# I need printer



## Ankur (Mar 29, 2011)

I recently noticed that I will be needing lots of print outs, I think I will buy a printer as it will be worth it.
Which printer company is best. BTW I don't know anything about printers.
My budget is 200 to 250 $ for it.
Please suggest me a good printer for Home use.


----------



## johnb35 (Mar 29, 2011)

Depends on what you mean by lots of printouts.  If you will be printing lots of pages everyday or so then you may want to invest in a laser printer.  If printing a lot of pages is only temporary, you may want to look into getting a printer that has proven lower ink costs such as some kodak and lexmark printers.  I have the Lexmark Pinnacle Pro 901 and its great, cartridges are cheap and it has lots of features like printing to both sides of the paper.


----------



## linux992 (Mar 29, 2011)

Do you need just black and white or color too?


----------



## Ankur (Mar 29, 2011)

I will be printing 50 pages every month on an average. I just need a black and white one. I don't know whats the difference between inkjet and laser printers. But I want the option of both side printing as I have to get hard copies of my C++ programs mostly for next 2 years.
As I told, I have no idea about printers and the maintenance required. So, does the printer have to be maintained with example new ink bottles? Cartridges?
How often do I have to change the Cartridge?
Which printer is best for me for my budget?


----------



## linux992 (Mar 29, 2011)

Samsung ml2525 is a black and white laser printer. It is cheap, you can get cartages that can print 1500 sheets at 5% coverage. The only thing is you can do double sided sheets but you have to do it manually.


----------



## Lexmark 4 (Mar 30, 2011)

*The right printer for you*

Definitely, the best printer will be the one that can best complement your needs. Laser printers, if you will print lots of text documents and inkjet if you will be printing graphics or images. Visit the inkjetsuperstore site to know the best deals that will fit your budget.


----------



## Ankur (Mar 30, 2011)

linux992 said:


> Samsung ml2525 is a black and white laser printer. It is cheap, you can get cartages that can print 1500 sheets at 5% coverage. The only thing is you can do double sided sheets but you have to do it manually.

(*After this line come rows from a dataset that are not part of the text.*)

import Mathlib
import Literature.Analysis.FluidPDE.CKNInterpolationEstimate
import Literature.Analysis.FluidPDE.CKNMorreyQuadraticMean
import Literature.Analysis.FunctionSpaces.SobolevBallScaling
import HarnessLib

/-!
# ConservativeEngine — tools for the support `FloorForcesGaugedEnergy` (stmt-NavierStokesRegularity-28362)

Route `ConservativeEngine` (decomp-ns node N30, rev 6 after W3 «THE ATOM SWAP»). Route-independent
analysis lemmas (Mathlib + Literature imports only; Hölder in time is the tree's
`Literature.Analysis.FluidPDE.lintegral_rpow_three_quarters_le_mul_univ`) used by
`Theorems/ConservativeEngineFloorForcesGaugedEnergy.lean`, which proves the support as typed:

* `exists_small_eta` — the small constant `η₀(ε₀, M, K)`;
* `rpow_bookkeeping` — the powers of `r` cancel: `(2ρ-2) + ¾(1-2ρ) + ¾(1-ρ) + ¼(2+ρ) = 0`;
* `exists_sobolev_six_ball` — scale-invariant Sobolev `H¹(B_r) ⊂ L⁶(B_r)` for fields `ℝ³ → ℝ³`
  (`FunctionSpaces.exists_eLpNorm_le_ball`, `p = 2 → 6`);
* `slice_cubic_le` — the one-slice CKN interpolation `∫_{B_r}|f|³ ≤ ā^{3/4}(2C_S)^{3/2}(r⁻²ā + ∫_{B_r}|∇f|²)^{3/4}`
  (Caffarelli–Kohn–Nirenberg 1982, §2 (2.8)–(2.10); Robinson–Rodrigo–Sadowski 2016, Lemma 15.10);
* `parabolicCylinderOpens_mono` — nested cylinders.

No new definitions; Navier–Stokes regularity is NOT proved by anything here (rung 0).
-/

-- the summit and its single sub-problem share the name (CONVENTIONS §1), as in every Theorems file
set_option linter.dupNamespace false

noncomputable section

open scoped NNReal ENNReal Topology
open MeasureTheory Set Metric Filter Function TopologicalSpace Module
open Literature.Analysis Literature.Analysis.FluidPDE

namespace Summit.NavierStokesRegularity.NavierStokesRegularity.Theorems.ConservativeEngine.FloorTools

/-! ### Elementary tools -/

/-- The small constant: for `K, M ≥ 0` and `ε > 0` there is `0 < η ≤ 1` with
`K (η (M + 1))^{3/4} < ε`. [folklore] -/
theorem exists_small_eta (K M : ℝ≥0) {ε : ℝ} (hε : 0 < ε) :
    ∃ η : ℝ≥0, 0 < η ∧ η ≤ 1 ∧
      (K : ℝ≥0∞) * (((η : ℝ≥0∞) * ((M : ℝ≥0∞) + 1)) ^ (3 / 4 : ℝ)) < ENNReal.ofReal ε := by
  set ε' : ℝ≥0 := ε.toNNReal with hε'
  have hε'0 : 0 < ε' := Real.toNNReal_pos.2 hε
  set t : ℝ≥0 := min 1 (ε' / (2 * (K + 1))) with ht
  have ht0 : 0 < t := lt_min one_pos (div_pos hε'0 (by positivity))
  have ht1 : t ≤ 1 := min_le_left _ _
  have ht2 : t ≤ ε' / (2 * (K + 1)) := min_le_right _ _
  have hM1 : (M + 1 : ℝ≥0) ≠ 0 := by positivity
  set η : ℝ≥0 := t ^ 4 / (M + 1) with hη
  have hηM : η * (M + 1) = t ^ 4 := div_mul_cancel₀ _ hM1
  refine ⟨η, div_pos (pow_pos ht0 4) (by positivity), ?_, ?_⟩
  · calc η ≤ η * (M + 1) := le_mul_of_one_le_right zero_le le_add_self
      _ = t ^ 4 := hηM
      _ ≤ 1 := pow_le_one₀ zero_le ht1
  · have h34 : ((t ^ 4 : ℝ≥0) : ℝ≥0) ^ (3 / 4 : ℝ) = t ^ 3 := by
      rw [← NNReal.rpow_natCast t 4, ← NNReal.rpow_mul,
        show ((4 : ℕ) : ℝ) * (3 / 4) = ((3 : ℕ) : ℝ) by norm_num, NNReal.rpow_natCast]
    have hlhs : (K : ℝ≥0∞) * (((η : ℝ≥0∞) * ((M : ℝ≥0∞) + 1)) ^ (3 / 4 : ℝ)) =
        ((K * t ^ 3 : ℝ≥0) : ℝ≥0∞) := by
      rw [show ((η : ℝ≥0∞) * ((M : ℝ≥0∞) + 1)) = ((η * (M + 1) : ℝ≥0) : ℝ≥0∞) by push_cast; rfl,
        hηM, ← ENNReal.coe_rpow_of_nonneg _ (by norm_num), h34, ENNReal.coe_mul]
    have hrhs : ENNReal.ofReal ε = ((ε' : ℝ≥0) : ℝ≥0∞) := rfl
    rw [hlhs, hrhs, ENNReal.coe_lt_coe, ← NNReal.coe_lt_coe]
    have hK : (0 : ℝ) ≤ K := K.coe_nonneg
    have ht0' : (0 : ℝ) < t := ht0
    have ht1' : (t : ℝ) ≤ 1 := ht1
    have ht2' : (t : ℝ) ≤ ε' / (2 * (K + 1)) := by exact_mod_cast ht2
    have ht3 : (t : ℝ) ^ 3 ≤ t := pow_le_of_le_one ht0'.le ht1' (by norm_num)
    have hε'' : (0 : ℝ) < ε' := hε'0
    push_cast
    calc (K : ℝ) * (t : ℝ) ^ 3 ≤ K * t := by gcongr
      _ ≤ (K + 1) * t := by gcongr; linarith
      _ ≤ (K + 1) * (ε' / (2 * (K + 1))) := by gcongr
      _ = ε' / 2 := by field_simp
      _ < ε' := by linarith

/-- Exponent bookkeeping: the powers of `r` collected along the proof cancel,
`(2ρ-2) + ¾(1-2ρ) + ¾(1-ρ) + ¼(2+ρ) = 0`. [folklore] -/
theorem rpow_bookkeeping {Rr : ℝ≥0∞} (h0 : Rr ≠ 0) (ht : Rr ≠ ⊤) (ρ : ℝ) (η M Kc : ℝ≥0∞) :
    Rr ^ (2 * ρ - 2) * ((Rr ^ (1 - 2 * ρ) * η) ^ (3 / 4 : ℝ) * Kc *
      ((Rr ^ (1 - ρ) * (η + M)) ^ (3 / 4 : ℝ) * (Rr ^ (2 + ρ)) ^ (1 / 4 : ℝ))) =
      Kc * (η ^ (3 / 4 : ℝ) * (η + M) ^ (3 / 4 : ℝ)) := by
  rw [ENNReal.mul_rpow_of_nonneg _ _ (by norm_num : (0 : ℝ) ≤ 3 / 4),
    ENNReal.mul_rpow_of_nonneg _ _ (by norm_num : (0 : ℝ) ≤ 3 / 4), ← ENNReal.rpow_mul,
    ← ENNReal.rpow_mul, ← ENNReal.rpow_mul]
  have hcollect : Rr ^ (2 * ρ - 2) * Rr ^ ((1 - 2 * ρ) * (3 / 4 : ℝ)) *
      Rr ^ ((1 - ρ) * (3 / 4 : ℝ)) * Rr ^ ((2 + ρ) * (1 / 4 : ℝ)) = 1 := by
    rw [← ENNReal.rpow_add _ _ h0 ht, ← ENNReal.rpow_add _ _ h0 ht, ← ENNReal.rpow_add _ _ h0 ht,
      show 2 * ρ - 2 + (1 - 2 * ρ) * (3 / 4 : ℝ) + (1 - ρ) * (3 / 4 : ℝ) + (2 + ρ) * (1 / 4 : ℝ) = 0 by
        ring, ENNReal.rpow_zero]
  calc Rr ^ (2 * ρ - 2) * (Rr ^ ((1 - 2 * ρ) * (3 / 4 : ℝ)) * η ^ (3 / 4 : ℝ) * Kc *
        (Rr ^ ((1 - ρ) * (3 / 4 : ℝ)) * (η + M) ^ (3 / 4 : ℝ) * Rr ^ ((2 + ρ) * (1 / 4 : ℝ))))
      = (Rr ^ (2 * ρ - 2) * Rr ^ ((1 - 2 * ρ) * (3 / 4 : ℝ)) *
          Rr ^ ((1 - ρ) * (3 / 4 : ℝ)) * Rr ^ ((2 + ρ) * (1 / 4 : ℝ))) *
          (Kc * (η ^ (3 / 4 : ℝ) * (η + M) ^ (3 / 4 : ℝ))) := by ring
    _ = Kc * (η ^ (3 / 4 : ℝ) * (η + M) ^ (3 / 4 : ℝ)) := by rw [hcollect, one_mul]

/-! ### The slice estimate: Sobolev on `B_r` and Hölder -/

/-- **The scale-invariant Sobolev inequality `H¹(B_r) ⊂ L⁶(B_r)`** for fields `ℝ³ → ℝ³`
(`FunctionSpaces.exists_eLpNorm_le_ball` with `p = 2`, `p' = 6`, `n = 3`):
`‖f‖_{L⁶(B_r)} ≤ C_S (r⁻¹ ‖f‖_{L²(B_r)} + ‖g‖_{L²(B_r)})`. [cite: CaffarelliKohnNirenberg1982, §2 (2.8)–(2.10)] -/
theorem exists_sobolev_six_ball :
    ∃ CS : ℝ≥0, ∀ (x₀ : EuclideanSpace ℝ (Fin 3)) (r : ℝ), 0 < r →
      ∀ (f : EuclideanSpace ℝ (Fin 3) → EuclideanSpace ℝ (Fin 3))
        (g : EuclideanSpace ℝ (Fin 3) → EuclideanSpace ℝ (Fin 3) →L[ℝ] EuclideanSpace ℝ (Fin 3)),
      FunctionSpaces.MemSobolevDomain 1 ((2 : ℝ≥0) : ℝ≥0∞)
        (⟨ball x₀ r, isOpen_ball⟩ : Opens (EuclideanSpace ℝ (Fin 3))) volume f →
      FunctionSpaces.HasWeakFDerivOn
        (⟨ball x₀ r, isOpen_ball⟩ : Opens (EuclideanSpace ℝ (Fin 3))) volume f g →
      eLpNorm f 6 (volume.restrict (ball x₀ r)) ≤
        CS * ((ENNReal.ofReal r)⁻¹ * eLpNorm f 2 (volume.restrict (ball x₀ r)) +
          eLpNorm g 2 (volume.restrict (ball x₀ r))) := by
  obtain ⟨C, hC⟩ := FunctionSpaces.exists_eLpNorm_le_ball
    (E := EuclideanSpace ℝ (Fin 3)) (F := EuclideanSpace ℝ (Fin 3)) (p := 2) (p' := 6) one_le_two
    (by rw [finrank_euclideanSpace_fin]; norm_num) (by rw [finrank_euclideanSpace_fin]; norm_num)
  refine ⟨C, fun x₀ r hr f g hf hg => ?_⟩
  have := hC x₀ r hr f g hf hg
  simpa only [ENNReal.coe_ofNat] using this

/-- **The slice estimate** (CKN 1982, (2.8)–(2.10) on one time slice): for `f` with weak
derivative `g` on `B_r(x₀)`, `∫_{B_r} |f|² ≤ ā < ∞` and `e = ∫_{B_r} |g|² < ∞`,
`∫_{B_r} |f|³ ≤ ā^{3/4} (2C_S)^{3/2} (r⁻² ā + e)^{3/4}`. [cite: CaffarelliKohnNirenberg1982, §2 (2.8)–(2.10)] -/
theorem slice_cubic_le {CS : ℝ≥0}
    (hCS : ∀ (x₀ : EuclideanSpace ℝ (Fin 3)) (r : ℝ), 0 < r →
      ∀ (f : EuclideanSpace ℝ (Fin 3) → EuclideanSpace ℝ (Fin 3))
        (g : EuclideanSpace ℝ (Fin 3) → EuclideanSpace ℝ (Fin 3) →L[ℝ] EuclideanSpace ℝ (Fin 3)),
      FunctionSpaces.MemSobolevDomain 1 ((2 : ℝ≥0) : ℝ≥0∞)
        (⟨ball x₀ r, isOpen_ball⟩ : Opens (EuclideanSpace ℝ (Fin 3))) volume f →
      FunctionSpaces.HasWeakFDerivOn
        (⟨ball x₀ r, isOpen_ball⟩ : Opens (EuclideanSpace ℝ (Fin 3))) volume f g →
      eLpNorm f 6 (volume.restrict (ball x₀ r)) ≤
        CS * ((ENNReal.ofReal r)⁻¹ * eLpNorm f 2 (volume.restrict (ball x₀ r)) +
          eLpNorm g 2 (volume.restrict (ball x₀ r))))
    {x₀ : EuclideanSpace ℝ (Fin 3)} {r : ℝ} (hr : 0 < r)
    {f : EuclideanSpace ℝ (Fin 3) → EuclideanSpace ℝ (Fin 3)}
    {g : EuclideanSpace ℝ (Fin 3) → EuclideanSpace ℝ (Fin 3) →L[ℝ] EuclideanSpace ℝ (Fin 3)}
    (hw : FunctionSpaces.HasWeakFDerivOn
      (⟨ball x₀ r, isOpen_ball⟩ : Opens (EuclideanSpace ℝ (Fin 3))) volume f g)
    {abar : ℝ≥0∞} (ha : ∫⁻ x in ball x₀ r, ‖f x‖ₑ ^ 2 ≤ abar) (habar : abar ≠ ⊤)
    (he : ∫⁻ x in ball x₀ r, ENNReal.ofReal (frobeniusNormSq (g x)) ≠ ⊤) :
    ∫⁻ x in ball x₀ r, ‖f x‖ₑ ^ (3 : ℕ) ≤
      abar ^ (3 / 4 : ℝ) * (((2 * CS : ℝ≥0) : ℝ≥0∞) ^ (3 / 2 : ℝ) *
        ((ENNReal.ofReal r) ^ (-2 : ℝ) * abar +
          ∫⁻ x in ball x₀ r, ENNReal.ofReal (frobeniusNormSq (g x))) ^ (3 / 4 : ℝ)) := by
  set B : Set (EuclideanSpace ℝ (Fin 3)) := ball x₀ r with hB
  set a : ℝ≥0∞ := ∫⁻ x in B, ‖f x‖ₑ ^ 2 with hadef
  set e : ℝ≥0∞ := ∫⁻ x in B, ENNReal.ofReal (frobeniusNormSq (g x)) with hedef
  set Rr : ℝ≥0∞ := ENNReal.ofReal r with hRr
  have hR0 : Rr ≠ 0 := (ENNReal.ofReal_pos.2 hr).ne'
  have hRt : Rr ≠ ⊤ := ENNReal.ofReal_ne_top
  have hat : a ≠ ⊤ := ne_top_of_le_ne_top habar ha
  -- measurability and `L²` membership of the slice and its gradient
  have hfm : AEStronglyMeasurable f (volume.restrict B) := hw.locallyIntegrableOn.aestronglyMeasurable
  have hL2 : eLpNorm f 2 (volume.restrict B) = a ^ (1 / 2 : ℝ) := by
    rw [eLpNorm_eq_lintegral_rpow_enorm_toReal two_ne_zero ENNReal.ofNat_ne_top,
      ENNReal.toReal_ofNat, hadef]
    simp only [one_div]
    congr 1
    refine lintegral_congr fun x => ?_
    rw [show (2 : ℝ) = ((2 : ℕ) : ℝ) by norm_num, ENNReal.rpow_natCast]
  have hL2' : eLpNorm f 2 (volume.restrict B) ≠ ⊤ := by
    rw [hL2]; exact ENNReal.rpow_ne_top_of_nonneg (by norm_num) hat
  have hf2 : MemLp f 2 (volume.restrict B) := ⟨hfm, lt_top_iff_ne_top.2 hL2'⟩
  have hgm : AEStronglyMeasurable g (volume.restrict B) :=
    hw.locallyIntegrableOn_deriv.aestronglyMeasurable
  have hg2 := eLpNorm_two_le_lintegral_frobeniusNormSq_rpow (volume.restrict B) g
  have hg : MemLp g 2 (volume.restrict B) :=
    ⟨hgm, hg2.trans_lt (ENNReal.rpow_lt_top_of_nonneg (by norm_num) he)⟩
  have hsob : FunctionSpaces.MemSobolevDomain 1 ((2 : ℝ≥0) : ℝ≥0∞)
      (⟨B, isOpen_ball⟩ : Opens (EuclideanSpace ℝ (Fin 3))) volume f := by
    refine FunctionSpaces.memSobolevDomain_succ_iff.2 ⟨by exact_mod_cast hf2, g, hw, fun v => ?_⟩
    rw [FunctionSpaces.memSobolevDomain_zero_iff]
    exact_mod_cast (ContinuousLinearMap.apply ℝ (EuclideanSpace ℝ (Fin 3)) v).comp_memLp' hg
  -- Sobolev on the slice
  have hD : Rr⁻¹ * abar ^ (1 / 2 : ℝ) = (Rr ^ (-2 : ℝ) * abar) ^ (1 / 2 : ℝ) := by
    rw [ENNReal.mul_rpow_of_nonneg _ _ (by norm_num : (0 : ℝ) ≤ 1 / 2), ← ENNReal.rpow_mul,
      show (-2 : ℝ) * (1 / 2) = -1 by norm_num, ENNReal.rpow_neg_one]
  have hS : eLpNorm f 6 (volume.restrict B) ≤
      CS * ((Rr ^ (-2 : ℝ) * abar) ^ (1 / 2 : ℝ) + e ^ (1 / 2 : ℝ)) := by
    have h1 := hCS x₀ r hr f g hsob hw
    rw [hL2] at h1
    refine h1.trans ?_
    rw [← hD]
    gcongr
  have hS2 : eLpNorm f 6 (volume.restrict B) ≤
      ((2 * CS : ℝ≥0) : ℝ≥0∞) * (Rr ^ (-2 : ℝ) * abar + e) ^ (1 / 2 : ℝ) := by
    refine hS.trans ?_
    have h1' : (Rr ^ (-2 : ℝ) * abar) ^ (1 / 2 : ℝ) ≤ (Rr ^ (-2 : ℝ) * abar + e) ^ (1 / 2 : ℝ) :=
      ENNReal.rpow_le_rpow le_self_add (by norm_num)
    have h2' : e ^ (1 / 2 : ℝ) ≤ (Rr ^ (-2 : ℝ) * abar + e) ^ (1 / 2 : ℝ) :=
      ENNReal.rpow_le_rpow le_add_self (by norm_num)
    calc (CS : ℝ≥0∞) * ((Rr ^ (-2 : ℝ) * abar) ^ (1 / 2 : ℝ) + e ^ (1 / 2 : ℝ))
        ≤ CS * ((Rr ^ (-2 : ℝ) * abar + e) ^ (1 / 2 : ℝ) + (Rr ^ (-2 : ℝ) * abar + e) ^ (1 / 2 : ℝ)) := by
          gcongr
      _ = ((2 * CS : ℝ≥0) : ℝ≥0∞) * (Rr ^ (-2 : ℝ) * abar + e) ^ (1 / 2 : ℝ) := by push_cast; ring
  -- `(∫ |f|⁶)^{1/4} = ‖f‖_{L⁶}^{3/2}`
  have hL6 : (∫⁻ x in B, ‖f x‖ₑ ^ (6 : ℝ)) ^ (1 / 4 : ℝ) =
      eLpNorm f 6 (volume.restrict B) ^ (3 / 2 : ℝ) := by
    rw [eLpNorm_eq_lintegral_rpow_enorm_toReal (by norm_num) ENNReal.ofNat_ne_top,
      ENNReal.toReal_ofNat, ← ENNReal.rpow_mul]
    norm_num
  -- Hölder in space and assembly
  have hH := lintegral_pow_three_le_Lp_interpolation (volume.restrict B) hfm.enorm
  calc ∫⁻ x in B, ‖f x‖ₑ ^ (3 : ℕ)
      ≤ a ^ (3 / 4 : ℝ) * (∫⁻ x in B, ‖f x‖ₑ ^ (6 : ℝ)) ^ (1 / 4 : ℝ) := hH
    _ = a ^ (3 / 4 : ℝ) * eLpNorm f 6 (volume.restrict B) ^ (3 / 2 : ℝ) := by rw [hL6]
    _ ≤ abar ^ (3 / 4 : ℝ) *
        (((2 * CS : ℝ≥0) : ℝ≥0∞) * (Rr ^ (-2 : ℝ) * abar + e) ^ (1 / 2 : ℝ)) ^ (3 / 2 : ℝ) := by
        gcongr
    _ = abar ^ (3 / 4 : ℝ) * (((2 * CS : ℝ≥0) : ℝ≥0∞) ^ (3 / 2 : ℝ) *
        (Rr ^ (-2 : ℝ) * abar + e) ^ (3 / 4 : ℝ)) := by
        rw [ENNReal.mul_rpow_of_nonneg _ _ (by norm_num), ← ENNReal.rpow_mul]
        norm_num

/-! ### Nested cylinders -/

/-- Parabolic cylinders with a common centre are nested in the radius. [folklore] -/
theorem parabolicCylinderOpens_mono {r r' : ℝ} (hr : 0 ≤ r) (h : r ≤ r')
    (z : ℝ × EuclideanSpace ℝ (Fin 3)) :
    parabolicCylinderOpens r z ≤ parabolicCylinderOpens r' z := by
  intro p hp
  have hp' : p ∈ parabolicCylinder r z := hp
  show p ∈ parabolicCylinder r' z
  unfold parabolicCylinder at hp' ⊢
  refine Set.prod_mono (Set.Ioo_subset_Ioo ?_ le_rfl) (ball_subset_ball h) hp'
  have : r ^ 2 ≤ r' ^ 2 := pow_le_pow_left₀ hr h 2
  linarith

end Summit.NavierStokesRegularity.NavierStokesRegularity.Theorems.ConservativeEngine.FloorTools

Well I want the printer to have double sided printing option. As I won't be able to do so many pages manually.


----------



## andy faith (Mar 30, 2011)

I have an HP Officejet Pro 8000, that's pretty cheap on ink cartridges and you can print double sided, you can even have it on your network rather than plugged into your computer (if you get the right version)
Though it is colour printer (may or may not be useful)


----------



## techno_workers (Mar 30, 2011)

i suggest u hp printer... the features is all in one.. that the printer have a function such as prnit, scan and copy.. i have used this printer almost 3 month.. the catridges is cheap.. my printer brand is HP PRINTER DESKJET F 2400 series..

i hope my info will help you..


----------



## tossy (Mar 31, 2011)

Here are the some best printers and there reviews.
http://reviews.cnet.com/best-printers/


----------



## Lexmark 4 (Apr 6, 2011)

*Printer for home use*

Why don't you try multifunction printers? It is a good choice and will certianly fit in your home. You should also choose the best printer accessories like toners and the paper to be used to be assured of high quality results.


----------